### WHAT THIS TASK INVOLVES
In the data below, the answer is the run of lines from the line containing "good instance per" through the line containing "equidimensional of dimension", both included; print it exactly and nothing else.

### SOURCE INFORMATION
import Literature.NumberTheory.GaloisRepresentations.LiftingRingRigidity
import Literature.NumberTheory.GaloisRepresentations.CrystallineDeformationRingSmooth
import HarnessLib

/-!
# Kisin's generic-fibre predicate is a statement about ONE ring per residual representation

The accepted predicate `PstWeilDeligneData.CrystallineGenericFibreRegular 𝔇` (Kisin, Thm.
(3.3.8), in the formulation of `CrystallineDeformationRingSmooth`) quantifies over EVERY instance
`𝓡 : CrystallineDeformationRing p K 𝒪_L k_L ρ̄ 𝔇 (𝔇.HasHodgeType v)` of the interface, whereas
the printed theorem concerns the one ring `(R^□_{V_𝔽}[1/p])^{v}_{cr}`. By the accepted rigidity
theorem `PointwiseLiftingRing.algEquiv` (file `LiftingRingRigidity`: [BLGGT] §1.4 "uniquely
characterized" — any two instances over `𝒪_L` are `𝒪_L`-isomorphic compatibly with their
liftings) the two readings agree. This file records the consumable form:

* `PstWeilDeligneData.crystallineGenericFibreRegular_of_exists` — to prove
  `CrystallineGenericFibreRegular 𝔇` it suffices, for every `L ⊇ τ(K)`, `n`, `ρ̄`, `v` for which
  an instance exists at all, to exhibit ONE instance whose generic fibre `R[1/p]` is regular with
  all irreducible components of dimension `crystallineGenericFibreDim 𝔇 n v`;
* `PstWeilDeligneData.crystallineGenericFibreRegular_iff_exists` — the equivalence.

No named facts, no `sorry`.

## References

* M. Kisin, *Potentially semi-stable deformation rings*, JAMS 21 (2008), Thm. (3.3.8). [Kisin2007]
* [BLGGT] T. Barnet-Lamb, T. Gee, D. Geraghty, R. Taylor, *Potential automorphy and change of
  weight*, Ann. of Math. 179 (2014), §1.4. [BarnetlambEtAl2014]
-/

noncomputable section

open Field IsLocalRing
open scoped MatrixGroups

namespace Literature.NumberTheory.GaloisRepresentations

namespace PstWeilDeligneData

variable {K : Type} [Field K] [ValuativeRel K] [TopologicalSpace K] [IsNonarchimedeanLocalField K]
  {p : ℕ} [Fact p.Prime]

/-- **One good instance per `(L, n, ρ̄, v)` suffices for `CrystallineGenericFibreRegular`.** If for
every finite `L ⊇ τ(K)`, every `n`, `ρ̄ : Γ_K → GL_n(k_L)` and Hodge type `v` admitting a crystalline
deformation ring of type `v` at all there is SOME instance `𝓡₀` with `𝓡₀.R[1/p]` regular and
equidimensional of dimension `crystallineGenericFibreDim 𝔇 n v`, then EVERY instance has these
properties (rigidity, `PointwiseLiftingRing.genericFibre_transport`), i.e.
`𝔇.CrystallineGenericFibreRegular`. [cite: Kisin2007, Thm. 3.3.8] [cite: BarnetlambEtAl2014, §1.4] -/
theorem crystallineGenericFibreRegular_of_exists (𝔇 : PstWeilDeligneData K p)
    (h : ∀ (L : IntermediateField ℚ_[p] (PadicAlgCl p)) [FiniteDimensional ℚ_[p] L],
      letI := 𝔇.algebra
      (∀ (τ : K →ₐ[ℚ_[p]] PadicAlgCl p) (a : K), τ a ∈ L) →
      ∀ (n : ℕ),
      letI := intermediateFieldIntegers.algebraPadicAlgCl L
      letI : TopologicalSpace (ResidueField (intermediateFieldIntegers p L)) := ⊥
      ∀ (ρbar : FramedRep (absoluteGaloisGroup K) (ResidueField (intermediateFieldIntegers p L)) n)
        (v : (K →+* PadicAlgCl p) → Multiset ℤ),
        Nonempty (CrystallineDeformationRing p K (intermediateFieldIntegers p L)
          (ResidueField (intermediateFieldIntegers p L)) ρbar 𝔇 (𝔇.HasHodgeType v)) →
        ∃ 𝓡₀ : CrystallineDeformationRing p K (intermediateFieldIntegers p L)
          (ResidueField (intermediateFieldIntegers p L)) ρbar 𝔇 (𝔇.HasHodgeType v),
          IsRegularRing (Localization.Away (p : 𝓡₀.R)) ∧
            ∀ 𝔮 ∈ minimalPrimes (Localization.Away (p : 𝓡₀.R)),
              ringKrullDim (Localization.Away (p : 𝓡₀.R) ⧸ 𝔮) =
                (𝔇.crystallineGenericFibreDim n v : ℕ)) :
    𝔇.CrystallineGenericFibreRegular := by
  intro L _ hL n
  letI := intermediateFieldIntegers.algebraPadicAlgCl L
  letI : TopologicalSpace (ResidueField (intermediateFieldIntegers p L)) := ⊥
  intro ρbar v 𝓡
  obtain ⟨𝓡₀, h₀⟩ := h L hL n ρbar v ⟨𝓡⟩
  haveI : IsScalarTower (intermediateFieldIntegers p L) L (PadicAlgCl p) :=
    IsScalarTower.of_algebraMap_eq fun _ => rfl
  haveI : Finite (ResidueField (intermediateFieldIntegers p L)) :=
    intermediateFieldIntegers.finite_residueField L
  exact PointwiseLiftingRing.genericFibre_transport L 𝓡₀ 𝓡 IsLocalRing.residue_surjective h₀

/-- **`CrystallineGenericFibreRegular` ⇔ one good instance wherever an instance exists.**
[cite: Kisin2007, Thm. 3.3.8] [cite: BarnetlambEtAl2014, §1.4] -/
theorem crystallineGenericFibreRegular_iff_exists (𝔇 : PstWeilDeligneData K p) :
    𝔇.CrystallineGenericFibreRegular ↔
      ∀ (L : IntermediateField ℚ_[p] (PadicAlgCl p)) [FiniteDimensional ℚ_[p] L],
      letI := 𝔇.algebra
      (∀ (τ : K →ₐ[ℚ_[p]] PadicAlgCl p) (a : K), τ a ∈ L) →
      ∀ (n : ℕ),
      letI := intermediateFieldIntegers.algebraPadicAlgCl L
      letI : TopologicalSpace (ResidueField (intermediateFieldIntegers p L)) := ⊥
      ∀ (ρbar : FramedRep (absoluteGaloisGroup K) (ResidueField (intermediateFieldIntegers p L)) n)
        (v : (K →+* PadicAlgCl p) → Multiset ℤ),
        Nonempty (CrystallineDeformationRing p K (intermediateFieldIntegers p L)
          (ResidueField (intermediateFieldIntegers p L)) ρbar 𝔇 (𝔇.HasHodgeType v)) →
        ∃ 𝓡₀ : CrystallineDeformationRing p K (intermediateFieldIntegers p L)
          (ResidueField (intermediateFieldIntegers p L)) ρbar 𝔇 (𝔇.HasHodgeType v),
          IsRegularRing (Localization.Away (p : 𝓡₀.R)) ∧
            ∀ 𝔮 ∈ minimalPrimes (Localization.Away (p : 𝓡₀.R)),
              ringKrullDim (Localization.Away (p : 𝓡₀.R) ⧸ 𝔮) =
                (𝔇.crystallineGenericFibreDim n v : ℕ) := by
  refine ⟨fun h L _ hL n => ?_, 𝔇.crystallineGenericFibreRegular_of_exists⟩
  letI := intermediateFieldIntegers.algebraPadicAlgCl L
  letI : TopologicalSpace (ResidueField (intermediateFieldIntegers p L)) := ⊥
  rintro ρbar v ⟨𝓡⟩
  exact ⟨𝓡, h L hL n ρbar v 𝓡⟩

end PstWeilDeligneData

end Literature.NumberTheory.GaloisRepresentations

end
import Summits.FinalStateConjecture.FinalStateConjecture.Theses.KerrnessPropagates
import Summits.FinalStateConjecture.FinalStateConjecture.Theorems.KerrnessPropagatesKerrBasinCaptureStubSlabTransferAtTime
import Summits.FinalStateConjecture.FinalStateConjecture.Theorems.KerrnessPropagatesKerrBasinCaptureStubReanchorMapShear
import Summits.FinalStateConjecture.FinalStateConjecture.Theorems.KerrnessPropagatesKerrBasinCaptureStubUniformBoostedKerrDecay
import Summits.FinalStateConjecture.FinalStateConjecture.Theorems.KerrnessPropagatesKerrBasinCaptureStubFarFieldFlatness
import Summits.FinalStateConjecture.FinalStateConjecture.Theorems.KerrnessPropagatesKerrBasinCaptureStubFlatPathExists
import Summits.FinalStateConjecture.FinalStateConjecture.Theorems.KerrnessPropagatesKerrBasinCaptureStubDirectionDodging
import Summits.FinalStateConjecture.FinalStateConjecture.Theorems.KerrnessPropagatesKerrBasinCaptureStubKerrFamilyContinuity
import Literature.Geometry.Lorentzian.KerrRadiusSpinLipschitz
import Literature.Geometry.Lorentzian.KerrSurfaceGravity

/-!
# Route `KerrnessPropagates`, crux `KerrBasinCapture` (stmt-FinalStateConjecture-17646), line `registered`
# (skeleton `Cruxes/KerrBasinCapture/Lines/birth.lean`, lead rev 7) — stub `stub_slabTransferCore3`

**Slab transfer to the limit configuration — the sequential assembly.** For a sequence of
multi-Kerr configurations `cfg n = (M n, a n, r₀ n, mo n)` in the margins `(N₀, m₀, χ, μ, v₀, L₀)`
converging to a limit configuration `cfgₗ = (Mₗ, aₗ, rₗ, moₗ)` (masses, spins, inner radii,
frames `Λ → Λₗ` and `Λ⁻¹ → Λₗ⁻¹` in operator norm), hand-over slabs of small accuracy `ε ≤ ε₀` for
`cfg n`, `n ≥ n₀`, at late lab times `τ ≥ T(n)` are transferred to hand-over slabs of any prescribed
accuracy `ε'` for the limit configuration with inner radii `rₗ + μ/2`.

The registered antecedents enter as hypotheses (all landed theorems of this namespace):
A′ = `stub_reanchorMapShear`, P = `stub_transferChart`, G = `stub_uniformBoostedKerrDecay`,
B = `stub_farFieldFlatness` (conditional on G), C1 = `stub_flatPathExists`,
C2 = `stub_orientationTransport`, A = `stub_reanchorMapExists` (superseded by A′),
T2a = `stub_largeNearZones`, T2b = `stub_directionDodging`, T2c = `stub_kerrFamilyContinuity`.

Proof. STEP 0 (constants from `ε'`): the jet constants `A_k = 4ᵏ k! 2^{k+2}`,
`B_k = 2^{k+2} ‖η‖`; `(C_B, ρ_B)` from B; `R̄ = 2m₀⁻¹ + ρ_B + 3 + max(C_B,0)(16 + 4A_k/ε')`;
`η = min(1/8, ε'/(4(B_k+1)))`; `δ_A` from A′ at `(k, N, 1 + 3 max(L₀,0), η)`; `ε₀` from T2a at
`R̄ + 3`, capped by `1/16` and `ε'/(4A_k)`. STEP 1 (`n₀`): finitely many eventualities —
`‖Λₙⱼ − Λₗⱼ‖ ≤ δ_A`, `|aₙⱼ² − aₗⱼ²| ≤ μ min(μ/8,1)`, `|r₀ₙⱼ − rₗⱼ| ≤ μ/4`, lab velocities
`δ'v₀/64`-close, and T2c applied to the EXPLICIT shear frames
`TFⱼ(n) = (id + κₙⱼ⁻¹(dx⁰∘Λₗⱼ − dx⁰∘Λₙⱼ) ⊗ ∂₀) ∘ Λₗⱼ⁻¹ → Λₗⱼ⁻¹` (norm squeeze) with
`TFⱼ(n)(Λₗⱼ∂₀) ∈ ℝ∂₀`. STEP 2 (`T`, for fixed `n ≥ n₀`): T2a's and C1's late times, and recession:
with `ϱ = v₀τ/32` the limit holes are `16ϱ`-separated (`sub_le_norm_centre_sub`) and the two
configurations' lab positions `δ'ϱ`-close. STEP 3–4: the radius bookkeeping, the transferred chart,
the near/far jet estimates and the orientation transport are `slabTransferAtTime_expanded`
(`Theorems/KerrnessPropagatesKerrBasinCaptureStubSlabTransferAtTime.lean`), fed with A′'s map `Θ`,
T2a's wide near zones, B's far flatness, C1's flat paths and T2c's family continuity; the spin
mismatch of the Kerr–Schild radius is `Kerr.abs_radius_sub_radius_le_div_of_le`
(`Literature/Geometry/Lorentzian/KerrRadiusSpinLipschitz.lean`). [folklore]
-/

open scoped BigOperators Topology Manifold Classical Matrix InnerProductSpace ContinuousMap
open Filter Set Function TopologicalSpace
open Literature.Geometry.Lorentzian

### FINISHED EXERCISE
/-- **One good instance per `(L, n, ρ̄, v)` suffices for `CrystallineGenericFibreRegular`.** If for
every finite `L ⊇ τ(K)`, every `n`, `ρ̄ : Γ_K → GL_n(k_L)` and Hodge type `v` admitting a crystalline
deformation ring of type `v` at all there is SOME instance `𝓡₀` with `𝓡₀.R[1/p]` regular and
equidimensional of dimension `crystallineGenericFibreDim 𝔇 n v`, then EVERY instance has these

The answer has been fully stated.